I've been mulling over Equiblues, its changes, the way the "real imaginary" space is become more conventionalized, more real? more imaginary? How the festival seems both "bigger" and "smaller".... I had a late night conversation about this with Dale Mitschke, the producer of the rodeo, last night -- I kept apologizing for thinking out loud and running through my ideas instead of holding a conversation.

I'll try to figure out what I want to say get it written down.  I had a brief moment of almost bursting into tears at the rodeo.... It was over for the day, thousands of people in their cowboy hats and boots and American flag tee-shirts and scarves and even sun-glasses were streaming out, and they were blasting out Bruce Springsteen's "Born in the USA" on the loud-speakers.

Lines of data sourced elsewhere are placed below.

/-- **`HardPRGExist ⇒ MCSP[n^k] ∉ P/poly` for all large `k`** (Razborov–Rudich Thm. 4.1 in the
fixed-exponent form, Arora–Barak Thm. 23.1, read à la Kabanets–Cai Thm. 4): a polynomial-size circuit
family for `MCSP[n^k]` would make "`circuitSizeOver B2 f > n^k`" a `P/poly`-constructive (complement the circuits),
large (`isLarge_hardProp`) property useful against `SIZE(n^c)` for `k ≥ c`, which the proved barrier
`exists_not_natural_usefulAgainstSize_of_hard_prg` forbids under the hard-PRG hypothesis.
[cite: RazborovRudich1997, Thm. 4.1] [cite: AroraBarakCC2009, Thm. 23.1] [cite: KabanetsCai2000, Thm. 4] -/
theorem MCSPSize_pow_not_mem_PPoly (hG : Literature.Barriers.PneNP.HardPRGExist) :
    ∃ k₀ : ℕ, 1 ≤ k₀ ∧ ∀ k, k₀ ≤ k → MCSPSize (fun n => n ^ k) ∉ PPoly := by
  obtain ⟨c, hc⟩ := exists_not_natural_usefulAgainstSize_of_hard_prg hG
  refine ⟨max c 1, le_max_right _ _, fun k hk hmem =>
    hc ⟨fun n => {f : (Fin n → Bool) → Bool | n ^ k < circuitSizeOver B2 f},
      ⟨fun n => {f | n ^ k < circuitSizeOver B2 f}, fun _ => subset_rfl, ?_,
        isLarge_hardProp (le_of_max_le_right hk)⟩, ?_⟩⟩
  · exact truthTableLanguage_mem_PPoly_of (compl_mem_PPoly hmem) fun n f => by
      rw [truthTable_mem_compl_MCSPSize_iff]; rfl
  · filter_upwards [eventually_ge_atTop 1] with n hn f hf
    exact lt_of_le_of_lt (Nat.pow_le_pow_right hn (le_of_max_le_left hk)) hf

I know, I know this song is used as an anthem! Hard-driving, powerful triumphant-sounding background music. OK it IS anthemic.... but the words? Rage. Frustration. Anger. Dismay. Is it triumphant? Bruce is a cool rocking daddy despite everything. The power of the music fit the real imaginary French scene. But the lyrics? The song?

Meanwhile -- here are a few pix of the rodeo....

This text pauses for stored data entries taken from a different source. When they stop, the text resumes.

import Summits.MatrixMultiplication.OmegaCensus.STPPSmallPatternKernelSearch122R
import Summits.MatrixMultiplication.OmegaCensus.STPPSmallPatternKernelProduct

/-!
# ω-census, `(1,2,2)^4` is infeasible in `ℤ/2 × ℤ/2 × ℤ/2 × ℤ/2 × ℤ/2` — pruned kernel search, part 1

HONEST FRAMING (pub-omega census; verbatim): lottery ticket; floor = certified bounds/negative ranges.
Census STRUCTURE bookkeeping of the STPP track (seat pub-omega-stpp-3, gen 25; STRUCTURE row B5, the threshold column
`T2(H) = max {k : (1,2,2)^k ⊆ H}`, lower side), not progress on `ω`: small patterns in small groups bound no exponent.

Chunks of `STPP122Neg.search2r (prodGC 2 (prodGC 2 (prodGC 2 (prodGC 2 (zcode 2))))) 4` (`decide +kernel`, ≈ 80 s predicted): entries
`(y, c'₀, xb, xb2, XB, XC, PP)` = fixed start, exclusion masks on the codes of `b₁`, `b'₁`, and the forbidden
difference masks of the start's pair-class rank (`STPPSmallPatternKernelReflect122R.lean`); assembled in `STPPSmallPatternNone122K4Z2pow5.lean`.

References: H. Cohn, R. Kleinberg, B. Szegedy, C. Umans, FOCS 2005 (arXiv:math/0511460), Def. 5.1.
-/

set_option Elab.async false
set_option synthInstance.maxSize 8192
set_option synthInstance.maxHeartbeats 800000

namespace Summit.MatrixMultiplication.OmegaCensus

namespace STPP122Neg

open STPP211Neg

/-- Pruned kernel search (min-flag normal form), `ℤ/2 × ℤ/2 × ℤ/2 × ℤ/2 × ℤ/2`, `k = 4`, start `(y, c'₀) = (1, 2)`: b₁ outside the searched codes (empty); b₁ = 4, b'₁ ∈ [5, 6, 7, 8, 9, 10, 11, 12, 13, 14]
(≈ 40 s predicted). -/
theorem P2_2_2_2_2k4r.x0 : search2r (prodGC 2 (prodGC 2 (prodGC 2 (prodGC 2 (zcode 2))))) 4
    [(1, 2, 4294967280, 0, 0, 0, 0),
    (1, 2, 4294967279, 4294934528, 0, 0, 0)] = true := by
  decide +kernel

/-- Pruned kernel search (min-flag normal form), `ℤ/2 × ℤ/2 × ℤ/2 × ℤ/2 × ℤ/2`, `k = 4`, start `(y, c'₀) = (1, 2)`: b₁ = 4, b'₁ ∈ [15, 16, 17, 18, 19, 20, 21, 22, 23, 24, 25, 26, 27, 28, 29, 30]
(≈ 38 s predicted). -/
theorem P2_2_2_2_2k4r.x1 : search2r (prodGC 2 (prodGC 2 (prodGC 2 (prodGC 2 (zcode 2))))) 4
    [(1, 2, 4294967279, 2147516415, 0, 0, 0)] = true := by
  decide +kernel

/-- Pruned kernel search (min-flag normal form), `ℤ/2 × ℤ/2 × ℤ/2 × ℤ/2 × ℤ/2`, `k = 4`, start `(y, c'₀) = (1, 2)`: b₁ = 4, b'₁ ∈ [31]
(≈ 2 s predicted). -/
theorem P2_2_2_2_2k4r.x2 : search2r (prodGC 2 (prodGC 2 (prodGC 2 (prodGC 2 (zcode 2))))) 4
    [(1, 2, 4294967279, 2147483647, 0, 0, 0)] = true := by
  decide +kernel

/-- Pruned kernel search (min-flag normal form), `ℤ/2 × ℤ/2 × ℤ/2 × ℤ/2 × ℤ/2`, `k = 4`, start `(y, c'₀) = (1, 1)`: invalid start (refuted by the literal tests at once)
(≈ 0 s predicted). -/
theorem P2_2_2_2_2k4r.x3 : search2r (prodGC 2 (prodGC 2 (prodGC 2 (prodGC 2 (zcode 2))))) 4
    [(1, 1, 0, 0, 0, 0, 0)] = true := by
  decide +kernel

end STPP122Neg

end Summit.MatrixMultiplication.OmegaCensus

Capsized bull-rider. Photo (c) Ruth Ellen Gruber

The classic shot... Photo (c) Ruth Ellen Gruber

A lot of bull... Photo (c) Ruth Ellen Gruber

Friday, August 17, 2012


A linedancer in Equiblues T-shirt shows some Americana... Photo (c) Ruth Ellen Gruber

By Ruth Ellen Gruber

Equiblues was one of the first European -- and the first French -- country western festivals I went to in 2004, when I first started following the scene. That first experience was tremendously eye-opening, a lot of fun, and introduced me to a lot of people and ideas -- and I'm sorry that it has taken me so long to get back here again.

Equiblues -- now in its 17th edition -- takes place outside the little town of St. Agreve, in the Ardeche area of south-central France. It is one of the rare examples of a country western festival that also includes a full-scale rodeo, as well as concerts (under a big, red-white-and-blue tent) and the so-called "western market" of booths and activities.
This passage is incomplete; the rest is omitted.